— Погиб сын владельца аптеки. Он работал в революционном Красном кресте. «Они» пленных не берут.
— Мальчик мой!
Он целовал старческие руки, загрубевшие за время разлуки.
— Мне кажется, они пахнут пороховым дымом.
— Да они и должны пахнуть. Мы защищались. Я стреляла. Делала все, что нужно. Почему ты так поздно?
— Поезд запоздал, а потом и я заблудился. Москва показалась мне совершенно незнакомым городом, и не знаю я этот район. Какой страшный город! Я видел сожженные дома, видел, как везли трупы.
— Трупов много, Павлуша. Победа за ними: они постарались.
— Мама, а что будет с тобой?
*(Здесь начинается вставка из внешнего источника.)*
import Literature.MathematicalPhysics.QuantumFieldTheory.Balaban1983to89.Node00.TwoRunSiteTransport

/-!
# NODE 00 — THE TWO-RUN SITE KEY (node U5d, option (b) made concrete WITHOUT a choice): the block-down truncation of run B's
# (2.18) index is ALWAYS admissible for run B's own history read one level up (`j ↦ g^B_{j+1}`, for which `RAgree` is `rfl`);
# forgetting admissibility embeds run A's indices and these truncations into ONE coupling-free key space; run A's keyed classes
# are its terms, run B's keyed classes are the fibres of the truncation, and the `RAgree`-truncation of option (c) factors through it

Cell `pub-ymgap`, YM-PLAN Track A (HUMAN RULING D-0062); seat `pub-ymgap-dag-n20-d` (R134 (a) N20 NE7b s3) gen 27 — continuation of
`Node00/TwoRunSiteTransport` (gen 26, p561554).  TYPED AS DESIGN EVIDENCE for the bus OFFER «DAGN20D-G27 OFFER-KEY» (pub-ymgap INBOX,
2026-08-27); filed ONLY on dag-lead's GO (WAKE-only base).  [III] = [Balaban1988Convergent], [I] = [Balaban1987RG1].

WHY.  `Thm/BalabanUVNodesN19TargetClassWeightsE1Keyed` (B‴, p562886) and `…AtLiveRecord` (B⁗, p566249) reduced node U5d's deliverable to
N19's consumer face to TWO BARE FUNCTIONS per cutoff — key maps `kA K : SeqOfRecord …(gA K) (K₀+K) (K₀+K) → ι`,
`kB K : SeqOfRecord …(gB K) (K₀+K+1) (K₀+K+1) → ι` into ANY index type, the class set being built in-file as
`univ.image (kA K) ∪ univ.image (kB K)`.  `TwoRunSiteTransport` typed the truncation `truncSeq` («drop run B's level-1 entry, block the others
down by L») as a function into run A's ADMISSIBLE sequences UNDER the displayed flow hypothesis `RAgree` (equality of the (2.5) cube
factors of the two histories on the window), and left the map of record open between (a) fallback class ∕ (b) coupling-free key ∕ (c) a pin
giving `RAgree`.  This file records that option (b) needs NO choice and NO flow hypothesis:
* §1 `RAgree F ν (fun j ↦ gB (j+1)) gB k` holds by `rfl` (`rAgree_shift`), so `truncSeq` at THAT pair of histories is an honest function
  `truncShift : Seq (𝐃^B over the (K+1)-torus) (k+1) → Seq (𝐃 of the history j ↦ g^B_{j+1} over the K-torus) k` for EVERY run B — the
  block-down of an admissible run-B index is admissible on run A's lattice for run B's own history read one level up (§4 of the transport
  file is exactly this); under `RAgree` for the true pair `(gA, gB)` the classes `𝐃_j` of that shifted history ARE run A's on the window
  (`dOfRecord_shift_eq_of_rAgree`) and option (c)'s `truncSeq` has the same entries (`truncSeq_Ω_eq_truncShift_Ω`, `…_Λ_…`);
* §2 the COUPLING-FREE KEY SPACE of a torus = pairs of sequences of site sets, and the forgetful key `seqKey s = (s.Ω, s.Λ)` of ANY (2.18)
  index: injective (`Seq.ext'`), so a keyed class of an index family along `seqKey` is ONE term (`filter_seqKey_eq`, `sum_filter_seqKey_eq`)
  and an un-hit key carries weight `0`;
* §3 the two key maps of node U5d, option (b): `twoRunKeyA := seqKey` on run A's indices, `twoRunKeyB := seqKey ∘ truncShift` on run B's;
  run A's keyed class weights are its TERM weights, run B's keyed class at a key is the sum over the FIBRE of the block-down truncation
  (`twoRunKeyB_eq_iff`) — the intended partial summation of node U5d —, option (c) factors through option (b)
  (`twoRunKeyB_eq_twoRunKeyA_truncSeq`: under `RAgree`, `kB = kA ∘ truncSeq`), and under `RAgree` every run-B class has a run-A partner
  (`range_twoRunKeyB_subset_of_rAgree`, `image_twoRunKeyA_union_eq_of_rAgree`: the in-file class set is run A's keyed index set itself).
  Off `RAgree` the keys hit by run B and missed by run A are exactly where (a)∕(b)∕(c) differ; with (b) they are honest classes of weight
  `0` in run A — an OBLIGATION for the bad-class ∕ shell bounds (N20 ∕ N21), no longer a typing obstruction (n19-d's ANSWER-U5d (iii)).

Nothing of Bałaban's is asserted; no node count moves (typed 28∕28 · discharged 5∕28); N19 ∕ N20 ∕ N21 ∕ N27 NOT discharged; no `sorry`, no
`axiom`, no `instance`, no `notation`; one finite four-torus programme at fixed `ε` — NOT ℝ⁴, NOT OS, NOT a mass gap, NOT the Clay problem.
-/

noncomputable section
Ведь они отомстят.
Только теперь, в родном городе, над которым производилась расправа, он понял, что опасность близка, она может вырасти из-под земли, свалиться с потолка, отделиться от стен, она, как зловещий запах, проникает все. Он смотрел в глаза, гладил руки и целовал мать. Он снова был покорён тем, всегда единым, как мания, упругим и всеобъемлющим, как усилие гипнотизера, настроением, которым была неизменно окружена Аполлинария Михайловна. Чувство, овладевшее сыном, походило на какое-то действенное соболезнование, к нему примешивалось и тщеславие. Вот хоть бы, и сейчас: в квартире, где все набились, как сельди в бочке, им предоставили отдельную комнату.
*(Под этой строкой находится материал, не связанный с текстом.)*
/-!
# Node00 / BackgroundActionReg — the stage-₈ objects OVER A GENERIC REGULARITY CLASS (and transport), and the merged terms ALONG THE FINE FIELD

[Balaban1987RG1] = [I] (CMP 109, 1987) (0.21)–(0.23) p. 256, (1.1)–(1.3) p. 260, (1.6) p. 261; [Balaban1985Variational] = [B11] (CMP 102, 1985)
(2)–(8) pp. 278–279, Thm 1 p. 279.

Append-only successor of `Node00.BackgroundActionOfRecord` (₈a) and `Node00.BackgroundActionT` (seat pub-ymgap-node00-def-B, generation 2).
NOTHING in those files, in `Node00.Record8`, or in any landed consumer is edited: every ₈a ∕ `…T` name is RECOVERED here by `rfl` ∕ `Iff.rfl` at the
plaquette class `regPlaq F N = bgReg F N` (and the transport of record `TOfRecord F N`).  TWO things.

(A) **REGULARITY-CLASS-GENERIC LAYER** (interface finding F7 of seat dag-n07-a, `B11-PIN-SOCKET.md` §4).  ₈a minimises the Wilson action over the
PLAQUETTE-ONLY class `bgReg K k ε = {U | |U(∂p) − 1| < ε η_k²}` (its located divergence D-defB-1).  Print does not: [B11] Thm 1 (8) p. 279 places the
minimal orbit in `𝔘_k({Ω_j}, B₃ε₁) ∩ 𝔅_k(𝔅_k, V)`, the space (2) p. 278 carrying BOTH the plaquette clause and the covariant-divergence (current)
clause, and [I] (1.1) p. 260 speaks of «exactly one REGULAR, critical orbit … see Theorem 1 [15]».  A minimiser over the (2)-class need not minimise
over the larger plaquette class, so [B11] Thm 1 feeds ₈a's `UkExists` only through a converse that is NOT a sentence of print.  This module re-issues
₈ §1–§4 over a regularity-class FAMILY `𝓡 : RegClass F N := (K k : ℕ) → ℝ → Set (GaugeField (F.P K) 0 (SU N))` (`UkExistsR`, `UniqueUkOrbitR`, `UkR`,
`wilsonBGOfRecordR`, `EkOfRecordRT`, `mergedTermRT`, `mergedTermFamilyRT`, `mergedTermFamilyMatRT`, `ReprAOfRecordRT`, `IndAOfRecordRT`, `HCompRT`,
`HOrbitR`, `HRestrictR`) and NAMES the (2)-class family of record-to-be `regB11 F N K k e := {U | InUkClassB11 F N K k e U}` ([B11] (2) at `Ω_j = T`,
`Node00.BackgroundCurrentShape`, seat dag-n01-b): `UkExistsR F N (regB11 F N) K k e V` unfolds (`Iff.rfl`) to «a minimiser of `A` over
`𝔘_k(e) ∩ {Ū^k = V}` exists» — Thm 1 (8) read at the objects (reading «critical ↦ minimal» of the N07 carrier), with NO a-priori item interposed.
RADII: Thm 1 gives existence in `𝔘_k(B₃ε₁)` and uniqueness of the critical orbit in `𝔘_k(ε₀)`, `B₃ε₁ ≤ ε₀ ≤ a₀`; a record reading both clauses at
ONE radius takes `ε := B₃ε₁ = ε₀`.  D-defB-1 is thereby RETIRED for any record binding `𝓡 := regB11`; `Record8` (binding `bgReg`) is untouched.

(B) **THE MERGED TERMS ALONG THE FINE FIELD** (located repair (R-T2) of seat dag-n09-a).  Print evaluates the step terms AT THE FINE MINIMISER:
(0.23) p. 256 `𝐄_k(U_k) = Σ_{j<k} [−β_{j+1}(g_j)A(U_k) + 𝐄^{(j+1)}(U_k)]` («in the old only a background field is changed»), (1.3)∕(1.6) pp. 260–261
`𝐄^{(j+1)}(g_j, U_k)`.  ₈a typed the merged term as a functional of the COARSE datum `W` (`mergedTerm … j W = A_{j+1}(W) − A_j(Ū^j(U_{j+1}W))`, the
shape the β-layer reads) and evaluated it in (0.23) at `W := Ū^{j+1}(U_k V)`, which makes the telescoping of (0.23) at the record depend on the
composition-of-minimisers input `HCompT` (⇐ [B11] restriction + (1.1)-uniqueness + gauge invariance of `A_j ∘ Ū^j`, hence on POINTWISE gauge
covariance of the transport — unavailable for version-valued transports, dag-n09-a [KERNEL-TRANSPORT-NOTE]).  Here the merged term is ALSO typed
along the fine field: `mergedTermFineT T χ K g j U := A_{j+1}(Ū^{j+1}U) − A_j(Ū^jU)` — class-free and `ε`-free; it telescopes for EVERY fine `U`
(`sum_mergedTermFineT`), so at `U := U_k(V)` the identity (0.23)∕(1.3) AT THE RECORD follows from χ-locality, the flow recursion `RGEqH` and
(1.1)-EXISTENCE alone (`reprAFineRT_atRecord`, `indAFineRT_atRecord`: NO `HCompT`, `HInvT`, uniqueness or transport covariance) — the kernel form
of this observation at ₈a's objects is dag-n09-a's landed `B12EffectiveActionInvarianceT.sum_fixedTerm_eq` ∕ `repr023_fixedTerm` (cited by name,
neither imported nor restated; this module supplies the NAMED functional and the format PREDICATES a record can bind).  Nothing is lost:
`mergedTermFineT … j (U_{j+1}W) = mergedTermRT … j W` under (1.1)-existence at level `j+1` (`mergedTermFineT_UkR_succ` — the β-layer's functional),
the two evaluations at `U_k V` differ EXACTLY by the composition defect (`mergedTermFineT_UkR_eq_mergedTermRT_iff`), and the two format predicates
agree exactly under `HCompRT` (`reprAFineRT_iff_reprAOfRecordRT`).  The composition input thus leaves the FORMAT clause (0.23) and stays where print
uses it — the identification (1.6) of the terms with the expansions whose bounds (0.24)–(0.30) are displayed (₈a GAPS row G₈a-7), not typed here.

RECORD-LEVEL USE (for the typer of `Record9`): `wilsonBG := wilsonBGOfRecordR F N 𝓡 ε`, `Ek := EkOfRecordRT F N 𝓡 T' χ ε β`,
`ReprA := ReprAFineRT F N 𝓡 T' χ ε β` (or `ReprAOfRecordRT`), `IndA := IndAFineRT …` (or `IndAOfRecordRT`), β via `mergedTermFamilyMatRT F N 𝓡 T' χ ε`,
with `𝓡 := regB11 F N` and `T'` the stage's transport family (`T' : Transport F N`).
HONEST FRAMING: definitions of record re-issued over a parameter + kernel-checked telescoping ∕ bookkeeping identities; the print content ([B11]
Thm 1: `UkExistsR`, `UniqueUkOrbitR`, `HRestrictR`; every estimate) stays NAMED ∕ DISPLAYED, asserted nowhere; no instance, no notation; counts unmoved;
one finite `T⁴` per run; NOT continuum ∕ ℝ⁴ ∕ OS ∕ mass-gap ∕ Clay.
-/

noncomputable section

namespace Literature.MathematicalPhysics.QuantumFieldTheory.Balaban1983to89.Node00

open T4Continuum (T4Family)
open FlowStep (HBeta prefixOf RGEqH)
open FlowStepRuns (genSeq)
open T4FlagMemory (extd)
open T4FlagMemoryTwoRun (extd_prefixOf)
open B12Eq019ActionBody (wilsonTerm)
open B12GaugeOrbits021 (OrbitRel IsResidual)

variable (F : T4Family) (N : ℕ) [NeZero N]

/-! ## §1. Regularity-class families and `U_k(V)` over a generic class ([I] (0.21) p. 256, (1.1)–(1.2) p. 260; [B11] (2)–(8) pp. 278–279) -/

/-- A REGULARITY-CLASS FAMILY: per torus `K`, level `k` and radius `ε`, the class of fine configurations within which the level-`k` variational
problem (0.21) is posed. [cite: Balaban1987RG1, (0.21) p.256] -/
def RegClass : Type _ := (K k : ℕ) → ℝ → Set (GaugeField (F.P K) 0 (SU N))

/-- ₈a's PLAQUETTE-ONLY family `bgReg` (the first clause of [I] (1.2); divergence D-defB-1 of ₈a). [cite: Balaban1987RG1, (1.2) p.260] -/
def regPlaq : RegClass F N := fun K k ε => bgReg F N K k ε

/-- **THE (2)-CLASS FAMILY** — [B11] (2) p. 278 in the no-holes case `Ω_j = T` (plaquette AND covariant-divergence clauses, all levels `j ≤ k`,
`η = L^{−k}`): the class of Thm 1 (8), by name `Node00.InUkClassB11`. [cite: Balaban1985Variational, (2) p.278] -/
def regB11 : RegClass F N := fun K k e => {U | InUkClassB11 F N K k e U}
— Как они мне отомстят, я — старая. Меня трудно запугать даже самым страшным: она и так близка.
— Мама!
— Ну, молчу, молчу, знаю, ты не любишь… Ну, да ничего со мной не будет. Я старой конспиративной выучки Александра Михайлова… И еще пригожусь товарищам. Ты знаешь, мы не успели деньги выручить из банка, эта сложная операция требует времени, а тут все было закрыто… Ну, ничего, они теперь больше пригодятся, теперь сотни людей должны будут навастривать лыжи… за границу или куда…
Павел Алексеевич встал с дивана. Нет, положительно он не может больше слышать об этих деньгах. С матерью. В такой момент. Деньги. Нельзя.
Он оглядел чужую комнату, обставленную не без роскоши.
— Однако эти «сочувствующие», которые предоставили нам ночлег, не бедствуют и, видимо, не собираются отдавать деньги на революцию.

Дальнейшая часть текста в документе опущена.